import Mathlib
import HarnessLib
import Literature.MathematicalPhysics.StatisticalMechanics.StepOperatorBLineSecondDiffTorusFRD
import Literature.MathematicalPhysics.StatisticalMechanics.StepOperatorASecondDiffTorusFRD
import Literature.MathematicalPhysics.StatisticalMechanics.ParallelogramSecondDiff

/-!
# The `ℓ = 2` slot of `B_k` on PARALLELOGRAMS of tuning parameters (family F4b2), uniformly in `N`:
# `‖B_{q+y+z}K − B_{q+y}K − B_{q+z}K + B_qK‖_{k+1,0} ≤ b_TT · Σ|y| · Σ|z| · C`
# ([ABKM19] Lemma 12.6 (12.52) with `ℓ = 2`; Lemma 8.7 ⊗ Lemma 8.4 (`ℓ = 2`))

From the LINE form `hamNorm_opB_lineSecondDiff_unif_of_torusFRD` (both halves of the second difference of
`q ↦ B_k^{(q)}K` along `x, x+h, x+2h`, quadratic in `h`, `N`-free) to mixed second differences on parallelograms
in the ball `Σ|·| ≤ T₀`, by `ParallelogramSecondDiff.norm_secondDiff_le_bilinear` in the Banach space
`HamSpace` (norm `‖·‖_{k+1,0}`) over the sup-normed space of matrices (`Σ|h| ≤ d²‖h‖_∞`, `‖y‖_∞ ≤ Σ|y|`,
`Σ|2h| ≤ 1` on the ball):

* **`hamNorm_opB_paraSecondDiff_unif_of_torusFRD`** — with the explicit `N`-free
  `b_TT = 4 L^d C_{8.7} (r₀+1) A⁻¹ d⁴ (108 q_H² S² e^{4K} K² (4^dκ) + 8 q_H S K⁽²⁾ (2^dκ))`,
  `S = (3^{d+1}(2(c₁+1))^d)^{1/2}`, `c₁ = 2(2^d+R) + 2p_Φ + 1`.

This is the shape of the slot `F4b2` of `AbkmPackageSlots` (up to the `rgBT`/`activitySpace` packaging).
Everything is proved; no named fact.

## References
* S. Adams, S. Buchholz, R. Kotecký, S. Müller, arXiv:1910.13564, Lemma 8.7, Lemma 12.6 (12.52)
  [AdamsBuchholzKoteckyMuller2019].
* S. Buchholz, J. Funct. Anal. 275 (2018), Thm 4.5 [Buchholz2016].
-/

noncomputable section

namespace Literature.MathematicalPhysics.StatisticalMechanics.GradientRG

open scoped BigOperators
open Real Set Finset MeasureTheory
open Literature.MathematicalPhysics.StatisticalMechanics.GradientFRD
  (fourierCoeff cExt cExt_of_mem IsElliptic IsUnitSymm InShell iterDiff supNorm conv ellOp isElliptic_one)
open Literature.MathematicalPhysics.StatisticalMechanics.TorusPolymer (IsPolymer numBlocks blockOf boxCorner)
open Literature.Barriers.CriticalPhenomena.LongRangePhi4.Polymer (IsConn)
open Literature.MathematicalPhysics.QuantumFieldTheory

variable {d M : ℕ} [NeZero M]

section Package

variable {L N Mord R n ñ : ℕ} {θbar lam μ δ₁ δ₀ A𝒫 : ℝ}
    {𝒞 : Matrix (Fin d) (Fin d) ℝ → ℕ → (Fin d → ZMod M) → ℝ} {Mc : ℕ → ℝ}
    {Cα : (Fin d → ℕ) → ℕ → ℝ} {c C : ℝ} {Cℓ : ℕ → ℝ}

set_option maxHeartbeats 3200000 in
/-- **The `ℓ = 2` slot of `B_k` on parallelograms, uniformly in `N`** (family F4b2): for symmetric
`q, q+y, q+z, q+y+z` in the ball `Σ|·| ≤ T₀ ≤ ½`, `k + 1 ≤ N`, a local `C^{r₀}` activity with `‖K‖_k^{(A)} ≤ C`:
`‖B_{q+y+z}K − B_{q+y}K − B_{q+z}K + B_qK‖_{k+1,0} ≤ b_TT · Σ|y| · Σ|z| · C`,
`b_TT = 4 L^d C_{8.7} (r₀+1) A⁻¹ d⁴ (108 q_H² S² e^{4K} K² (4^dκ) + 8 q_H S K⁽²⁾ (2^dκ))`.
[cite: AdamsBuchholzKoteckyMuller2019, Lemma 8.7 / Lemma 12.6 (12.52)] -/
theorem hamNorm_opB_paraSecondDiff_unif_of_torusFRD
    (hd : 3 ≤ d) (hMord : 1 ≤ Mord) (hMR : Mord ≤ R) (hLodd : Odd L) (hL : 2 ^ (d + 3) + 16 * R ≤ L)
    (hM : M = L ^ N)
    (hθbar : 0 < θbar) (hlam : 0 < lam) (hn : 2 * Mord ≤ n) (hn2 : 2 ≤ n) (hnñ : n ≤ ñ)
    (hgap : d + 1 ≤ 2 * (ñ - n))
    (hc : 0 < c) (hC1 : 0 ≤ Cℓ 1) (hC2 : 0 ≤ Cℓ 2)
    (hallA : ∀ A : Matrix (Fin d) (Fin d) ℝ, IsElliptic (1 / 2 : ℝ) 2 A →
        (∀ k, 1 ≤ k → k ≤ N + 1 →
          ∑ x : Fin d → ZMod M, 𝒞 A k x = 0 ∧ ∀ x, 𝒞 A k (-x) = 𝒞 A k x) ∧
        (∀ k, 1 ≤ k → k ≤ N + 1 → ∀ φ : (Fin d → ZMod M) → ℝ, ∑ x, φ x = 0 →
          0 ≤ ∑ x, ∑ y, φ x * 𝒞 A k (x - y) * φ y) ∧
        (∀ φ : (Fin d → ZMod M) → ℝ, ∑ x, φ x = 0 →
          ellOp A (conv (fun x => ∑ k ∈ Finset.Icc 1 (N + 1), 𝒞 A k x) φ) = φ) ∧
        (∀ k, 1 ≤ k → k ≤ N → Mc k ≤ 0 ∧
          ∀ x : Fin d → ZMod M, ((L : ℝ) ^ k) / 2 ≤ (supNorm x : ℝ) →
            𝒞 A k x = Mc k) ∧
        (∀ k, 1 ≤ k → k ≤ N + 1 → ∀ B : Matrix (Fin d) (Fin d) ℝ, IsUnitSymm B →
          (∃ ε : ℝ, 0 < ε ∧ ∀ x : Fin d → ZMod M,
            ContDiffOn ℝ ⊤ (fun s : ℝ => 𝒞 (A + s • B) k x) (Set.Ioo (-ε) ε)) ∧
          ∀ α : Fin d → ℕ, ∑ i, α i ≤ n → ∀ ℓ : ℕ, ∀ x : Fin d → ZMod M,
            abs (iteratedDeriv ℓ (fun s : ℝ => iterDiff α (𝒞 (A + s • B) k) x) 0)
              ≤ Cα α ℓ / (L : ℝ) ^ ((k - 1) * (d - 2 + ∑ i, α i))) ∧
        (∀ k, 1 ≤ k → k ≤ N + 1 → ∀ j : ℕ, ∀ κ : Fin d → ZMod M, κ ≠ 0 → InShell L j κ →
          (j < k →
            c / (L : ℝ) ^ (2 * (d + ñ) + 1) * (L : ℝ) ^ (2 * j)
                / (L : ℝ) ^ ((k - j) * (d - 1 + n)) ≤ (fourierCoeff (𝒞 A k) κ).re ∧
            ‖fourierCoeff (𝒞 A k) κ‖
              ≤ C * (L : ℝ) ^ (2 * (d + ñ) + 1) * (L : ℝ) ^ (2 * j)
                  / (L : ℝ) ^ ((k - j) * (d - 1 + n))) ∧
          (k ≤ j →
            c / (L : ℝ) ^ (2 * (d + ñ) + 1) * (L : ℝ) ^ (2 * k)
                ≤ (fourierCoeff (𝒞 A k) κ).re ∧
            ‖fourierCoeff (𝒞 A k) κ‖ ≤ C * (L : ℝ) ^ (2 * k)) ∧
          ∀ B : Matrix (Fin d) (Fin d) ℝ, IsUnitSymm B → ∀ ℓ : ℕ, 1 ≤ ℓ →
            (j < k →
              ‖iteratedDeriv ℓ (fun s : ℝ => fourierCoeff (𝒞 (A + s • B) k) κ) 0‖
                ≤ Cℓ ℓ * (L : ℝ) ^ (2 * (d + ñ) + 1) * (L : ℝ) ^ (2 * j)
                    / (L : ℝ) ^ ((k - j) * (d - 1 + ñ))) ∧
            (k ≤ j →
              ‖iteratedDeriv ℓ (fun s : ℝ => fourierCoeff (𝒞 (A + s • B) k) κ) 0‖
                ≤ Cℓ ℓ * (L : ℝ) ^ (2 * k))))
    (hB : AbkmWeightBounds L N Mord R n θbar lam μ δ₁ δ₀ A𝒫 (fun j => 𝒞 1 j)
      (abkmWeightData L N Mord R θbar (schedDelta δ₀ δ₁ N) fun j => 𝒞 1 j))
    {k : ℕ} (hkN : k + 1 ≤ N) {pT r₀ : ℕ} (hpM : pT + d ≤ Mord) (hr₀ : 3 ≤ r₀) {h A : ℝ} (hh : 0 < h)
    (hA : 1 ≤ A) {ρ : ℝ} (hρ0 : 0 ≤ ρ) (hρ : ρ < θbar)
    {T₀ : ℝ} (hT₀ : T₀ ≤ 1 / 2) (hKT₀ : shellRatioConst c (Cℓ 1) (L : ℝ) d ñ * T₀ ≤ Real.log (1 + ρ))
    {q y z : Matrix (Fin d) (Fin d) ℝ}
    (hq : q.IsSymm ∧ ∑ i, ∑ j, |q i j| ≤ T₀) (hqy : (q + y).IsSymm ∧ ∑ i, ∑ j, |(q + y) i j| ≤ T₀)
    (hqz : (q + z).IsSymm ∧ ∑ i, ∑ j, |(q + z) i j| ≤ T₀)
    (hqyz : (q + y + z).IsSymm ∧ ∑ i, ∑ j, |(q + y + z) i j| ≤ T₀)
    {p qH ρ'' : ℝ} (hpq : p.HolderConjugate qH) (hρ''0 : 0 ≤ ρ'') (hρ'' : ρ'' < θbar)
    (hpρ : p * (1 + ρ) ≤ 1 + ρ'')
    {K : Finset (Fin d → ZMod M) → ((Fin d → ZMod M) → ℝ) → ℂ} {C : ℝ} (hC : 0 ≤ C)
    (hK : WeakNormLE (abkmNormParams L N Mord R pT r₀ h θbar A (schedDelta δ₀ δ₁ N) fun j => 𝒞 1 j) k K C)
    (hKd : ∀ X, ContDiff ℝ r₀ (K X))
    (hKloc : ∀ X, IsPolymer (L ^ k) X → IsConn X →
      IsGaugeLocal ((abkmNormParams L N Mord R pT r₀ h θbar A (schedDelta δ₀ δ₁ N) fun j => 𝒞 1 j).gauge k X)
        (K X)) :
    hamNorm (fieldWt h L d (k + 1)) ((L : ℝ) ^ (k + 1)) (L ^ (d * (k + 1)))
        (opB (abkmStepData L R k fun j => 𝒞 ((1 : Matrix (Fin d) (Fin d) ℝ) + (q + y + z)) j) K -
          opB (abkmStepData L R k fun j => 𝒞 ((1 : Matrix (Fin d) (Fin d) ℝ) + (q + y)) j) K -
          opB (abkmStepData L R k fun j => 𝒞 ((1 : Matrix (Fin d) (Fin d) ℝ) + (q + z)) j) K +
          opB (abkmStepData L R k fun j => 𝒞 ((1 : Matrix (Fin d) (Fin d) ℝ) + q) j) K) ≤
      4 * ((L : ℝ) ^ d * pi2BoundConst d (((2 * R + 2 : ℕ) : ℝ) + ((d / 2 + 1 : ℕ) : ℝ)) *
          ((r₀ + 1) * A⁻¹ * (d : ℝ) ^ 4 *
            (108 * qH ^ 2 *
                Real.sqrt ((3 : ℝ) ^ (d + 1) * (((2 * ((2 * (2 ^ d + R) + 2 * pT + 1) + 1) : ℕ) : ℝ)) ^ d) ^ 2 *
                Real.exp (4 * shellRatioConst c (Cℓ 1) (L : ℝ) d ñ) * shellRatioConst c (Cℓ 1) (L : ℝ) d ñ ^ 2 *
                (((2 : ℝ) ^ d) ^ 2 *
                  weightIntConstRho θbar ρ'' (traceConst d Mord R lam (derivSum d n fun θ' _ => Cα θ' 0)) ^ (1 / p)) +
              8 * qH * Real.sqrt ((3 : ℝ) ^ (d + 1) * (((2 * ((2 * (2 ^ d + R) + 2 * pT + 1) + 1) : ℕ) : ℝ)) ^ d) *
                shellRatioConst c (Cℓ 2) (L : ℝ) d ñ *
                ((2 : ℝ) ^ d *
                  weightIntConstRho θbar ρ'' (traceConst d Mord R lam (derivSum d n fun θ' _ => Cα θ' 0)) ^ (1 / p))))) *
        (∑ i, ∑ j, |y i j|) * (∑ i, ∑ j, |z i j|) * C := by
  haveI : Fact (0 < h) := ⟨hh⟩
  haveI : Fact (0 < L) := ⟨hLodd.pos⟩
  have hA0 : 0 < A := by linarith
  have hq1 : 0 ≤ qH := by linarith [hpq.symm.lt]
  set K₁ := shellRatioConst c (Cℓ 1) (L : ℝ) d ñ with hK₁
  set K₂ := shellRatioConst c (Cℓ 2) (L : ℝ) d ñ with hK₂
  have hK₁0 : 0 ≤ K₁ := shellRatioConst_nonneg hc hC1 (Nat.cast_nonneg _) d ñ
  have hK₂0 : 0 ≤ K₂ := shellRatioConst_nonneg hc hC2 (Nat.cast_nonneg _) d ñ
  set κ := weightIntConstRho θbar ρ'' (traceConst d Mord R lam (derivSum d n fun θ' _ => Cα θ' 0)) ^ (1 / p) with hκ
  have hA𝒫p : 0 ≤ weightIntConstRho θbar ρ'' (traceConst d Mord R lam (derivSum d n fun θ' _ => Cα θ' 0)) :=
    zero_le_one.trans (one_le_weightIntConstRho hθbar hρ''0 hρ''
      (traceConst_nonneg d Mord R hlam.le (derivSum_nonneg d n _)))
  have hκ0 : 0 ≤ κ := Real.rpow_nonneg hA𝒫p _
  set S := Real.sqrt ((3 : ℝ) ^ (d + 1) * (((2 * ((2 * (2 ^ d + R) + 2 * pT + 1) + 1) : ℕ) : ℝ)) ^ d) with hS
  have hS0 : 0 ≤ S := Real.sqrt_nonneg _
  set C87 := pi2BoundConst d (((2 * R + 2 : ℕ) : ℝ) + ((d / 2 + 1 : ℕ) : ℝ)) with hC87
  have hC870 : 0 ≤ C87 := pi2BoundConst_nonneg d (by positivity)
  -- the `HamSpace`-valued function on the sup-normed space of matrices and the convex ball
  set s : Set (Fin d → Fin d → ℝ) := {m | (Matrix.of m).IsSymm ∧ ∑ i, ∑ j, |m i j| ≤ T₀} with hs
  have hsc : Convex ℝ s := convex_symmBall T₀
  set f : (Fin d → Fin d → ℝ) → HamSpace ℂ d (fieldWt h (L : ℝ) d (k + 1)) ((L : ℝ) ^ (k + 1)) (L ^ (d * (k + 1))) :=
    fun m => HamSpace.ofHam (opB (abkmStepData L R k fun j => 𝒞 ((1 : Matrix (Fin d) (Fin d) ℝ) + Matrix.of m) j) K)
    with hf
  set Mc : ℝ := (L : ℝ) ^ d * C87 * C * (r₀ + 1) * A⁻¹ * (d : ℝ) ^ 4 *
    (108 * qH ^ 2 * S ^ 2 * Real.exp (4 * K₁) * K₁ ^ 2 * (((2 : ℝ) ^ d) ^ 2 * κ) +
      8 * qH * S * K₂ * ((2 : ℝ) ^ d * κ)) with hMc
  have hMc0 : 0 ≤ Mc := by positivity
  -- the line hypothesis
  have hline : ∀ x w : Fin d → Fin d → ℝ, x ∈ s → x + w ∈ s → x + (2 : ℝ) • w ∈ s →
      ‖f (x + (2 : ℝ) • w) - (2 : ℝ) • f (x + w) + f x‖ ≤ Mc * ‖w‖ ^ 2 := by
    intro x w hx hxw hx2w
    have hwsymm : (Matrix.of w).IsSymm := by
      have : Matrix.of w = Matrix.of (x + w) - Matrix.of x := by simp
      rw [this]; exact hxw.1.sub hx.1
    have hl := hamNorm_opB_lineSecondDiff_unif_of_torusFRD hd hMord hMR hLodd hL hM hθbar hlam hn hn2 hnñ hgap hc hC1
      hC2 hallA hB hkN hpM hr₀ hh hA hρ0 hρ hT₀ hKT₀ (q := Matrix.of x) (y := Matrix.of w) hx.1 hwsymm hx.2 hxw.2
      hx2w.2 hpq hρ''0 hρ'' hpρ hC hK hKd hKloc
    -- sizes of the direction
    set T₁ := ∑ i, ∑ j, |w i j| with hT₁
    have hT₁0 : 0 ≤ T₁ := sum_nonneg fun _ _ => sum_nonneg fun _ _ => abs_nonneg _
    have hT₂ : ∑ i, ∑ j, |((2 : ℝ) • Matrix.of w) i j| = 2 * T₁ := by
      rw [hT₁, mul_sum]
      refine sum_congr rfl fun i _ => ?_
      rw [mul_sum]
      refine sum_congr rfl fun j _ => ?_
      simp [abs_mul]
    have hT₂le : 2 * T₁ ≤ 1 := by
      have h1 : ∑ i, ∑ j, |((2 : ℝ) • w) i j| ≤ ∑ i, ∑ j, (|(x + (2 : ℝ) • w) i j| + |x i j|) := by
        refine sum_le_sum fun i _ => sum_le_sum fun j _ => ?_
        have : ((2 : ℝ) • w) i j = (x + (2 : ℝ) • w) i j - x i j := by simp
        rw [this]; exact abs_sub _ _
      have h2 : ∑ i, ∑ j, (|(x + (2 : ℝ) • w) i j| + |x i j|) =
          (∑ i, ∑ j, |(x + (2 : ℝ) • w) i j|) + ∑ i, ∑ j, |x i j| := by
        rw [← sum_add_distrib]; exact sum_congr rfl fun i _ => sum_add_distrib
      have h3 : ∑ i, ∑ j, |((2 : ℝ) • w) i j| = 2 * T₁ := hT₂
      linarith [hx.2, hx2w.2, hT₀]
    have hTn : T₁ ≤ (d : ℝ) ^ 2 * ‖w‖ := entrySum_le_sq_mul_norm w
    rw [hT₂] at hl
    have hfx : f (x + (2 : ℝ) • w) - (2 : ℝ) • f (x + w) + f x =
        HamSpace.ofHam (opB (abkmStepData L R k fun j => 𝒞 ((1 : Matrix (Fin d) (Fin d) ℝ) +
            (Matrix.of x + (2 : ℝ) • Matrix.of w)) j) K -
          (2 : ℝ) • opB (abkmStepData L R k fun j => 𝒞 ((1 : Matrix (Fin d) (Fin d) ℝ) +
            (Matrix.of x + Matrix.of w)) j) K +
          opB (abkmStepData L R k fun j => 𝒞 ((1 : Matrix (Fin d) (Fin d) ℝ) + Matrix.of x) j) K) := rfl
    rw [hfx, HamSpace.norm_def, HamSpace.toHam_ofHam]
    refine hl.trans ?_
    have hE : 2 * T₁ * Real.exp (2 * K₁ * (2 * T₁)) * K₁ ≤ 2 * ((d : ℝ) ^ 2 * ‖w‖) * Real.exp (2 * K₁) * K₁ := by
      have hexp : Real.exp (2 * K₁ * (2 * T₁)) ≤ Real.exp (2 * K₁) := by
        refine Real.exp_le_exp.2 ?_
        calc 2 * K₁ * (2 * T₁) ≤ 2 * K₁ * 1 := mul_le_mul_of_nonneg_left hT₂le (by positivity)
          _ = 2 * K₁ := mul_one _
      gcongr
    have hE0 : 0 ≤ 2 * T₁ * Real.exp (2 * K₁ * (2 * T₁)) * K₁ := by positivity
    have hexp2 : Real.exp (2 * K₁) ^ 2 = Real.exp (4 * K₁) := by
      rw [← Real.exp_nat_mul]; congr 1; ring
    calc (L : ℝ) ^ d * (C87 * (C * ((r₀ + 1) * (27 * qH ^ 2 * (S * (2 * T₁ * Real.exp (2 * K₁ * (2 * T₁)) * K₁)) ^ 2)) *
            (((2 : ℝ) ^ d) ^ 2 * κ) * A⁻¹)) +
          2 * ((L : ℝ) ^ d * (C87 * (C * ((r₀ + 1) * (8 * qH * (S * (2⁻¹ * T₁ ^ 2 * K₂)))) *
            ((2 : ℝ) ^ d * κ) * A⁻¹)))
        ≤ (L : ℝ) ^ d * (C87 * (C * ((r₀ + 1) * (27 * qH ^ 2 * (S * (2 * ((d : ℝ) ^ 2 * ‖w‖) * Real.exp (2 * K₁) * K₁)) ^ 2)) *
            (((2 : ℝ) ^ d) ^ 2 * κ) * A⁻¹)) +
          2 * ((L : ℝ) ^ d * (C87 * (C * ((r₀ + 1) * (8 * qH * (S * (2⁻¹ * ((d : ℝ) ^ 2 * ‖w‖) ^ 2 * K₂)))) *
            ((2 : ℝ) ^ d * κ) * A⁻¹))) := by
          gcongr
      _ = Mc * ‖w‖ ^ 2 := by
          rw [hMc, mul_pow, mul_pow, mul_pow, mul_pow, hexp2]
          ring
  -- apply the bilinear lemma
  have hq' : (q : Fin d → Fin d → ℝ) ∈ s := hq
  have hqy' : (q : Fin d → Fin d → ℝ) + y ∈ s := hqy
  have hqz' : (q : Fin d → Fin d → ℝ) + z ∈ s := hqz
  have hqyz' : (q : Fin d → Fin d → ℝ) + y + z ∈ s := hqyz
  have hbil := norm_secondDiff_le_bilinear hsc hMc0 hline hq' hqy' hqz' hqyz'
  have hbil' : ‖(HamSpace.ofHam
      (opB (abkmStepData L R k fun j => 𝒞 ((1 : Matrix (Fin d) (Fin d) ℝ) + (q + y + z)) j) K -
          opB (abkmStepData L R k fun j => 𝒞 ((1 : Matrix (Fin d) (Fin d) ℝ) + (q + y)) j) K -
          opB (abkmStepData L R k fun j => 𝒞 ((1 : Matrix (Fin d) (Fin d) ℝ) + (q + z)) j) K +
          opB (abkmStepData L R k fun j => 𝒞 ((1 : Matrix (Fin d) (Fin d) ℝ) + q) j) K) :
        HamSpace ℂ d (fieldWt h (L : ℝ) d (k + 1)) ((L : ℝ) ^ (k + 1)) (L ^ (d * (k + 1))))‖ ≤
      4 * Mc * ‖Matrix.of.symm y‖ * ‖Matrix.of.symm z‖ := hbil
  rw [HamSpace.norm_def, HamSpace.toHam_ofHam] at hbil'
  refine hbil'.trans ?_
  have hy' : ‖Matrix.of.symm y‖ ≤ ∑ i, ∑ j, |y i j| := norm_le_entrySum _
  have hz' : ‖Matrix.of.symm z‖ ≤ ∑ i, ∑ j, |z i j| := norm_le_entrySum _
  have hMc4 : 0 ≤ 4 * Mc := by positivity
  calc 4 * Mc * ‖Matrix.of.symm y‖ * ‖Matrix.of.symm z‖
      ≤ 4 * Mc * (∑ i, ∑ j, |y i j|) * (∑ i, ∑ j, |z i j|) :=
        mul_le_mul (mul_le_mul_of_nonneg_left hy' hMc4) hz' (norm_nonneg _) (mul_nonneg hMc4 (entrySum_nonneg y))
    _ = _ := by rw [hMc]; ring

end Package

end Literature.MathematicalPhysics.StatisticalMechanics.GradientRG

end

TASK PROMPT = Each line in the entries above, starting at the line with "(-x) = 𝒞 A k x) ∧" and ending at the line with "(∃ ε : ℝ, 0 < ε ∧ ∀ x", is to be printed exactly, and only those lines.

EXERCISE RESPONSE =
          ∑ x : Fin d → ZMod M, 𝒞 A k x = 0 ∧ ∀ x, 𝒞 A k (-x) = 𝒞 A k x) ∧
        (∀ k, 1 ≤ k → k ≤ N + 1 → ∀ φ : (Fin d → ZMod M) → ℝ, ∑ x, φ x = 0 →
          0 ≤ ∑ x, ∑ y, φ x * 𝒞 A k (x - y) * φ y) ∧
        (∀ φ : (Fin d → ZMod M) → ℝ, ∑ x, φ x = 0 →
          ellOp A (conv (fun x => ∑ k ∈ Finset.Icc 1 (N + 1), 𝒞 A k x) φ) = φ) ∧
        (∀ k, 1 ≤ k → k ≤ N → Mc k ≤ 0 ∧
          ∀ x : Fin d → ZMod M, ((L : ℝ) ^ k) / 2 ≤ (supNorm x : ℝ) →
            𝒞 A k x = Mc k) ∧
        (∀ k, 1 ≤ k → k ≤ N + 1 → ∀ B : Matrix (Fin d) (Fin d) ℝ, IsUnitSymm B →
          (∃ ε : ℝ, 0 < ε ∧ ∀ x : Fin d → ZMod M,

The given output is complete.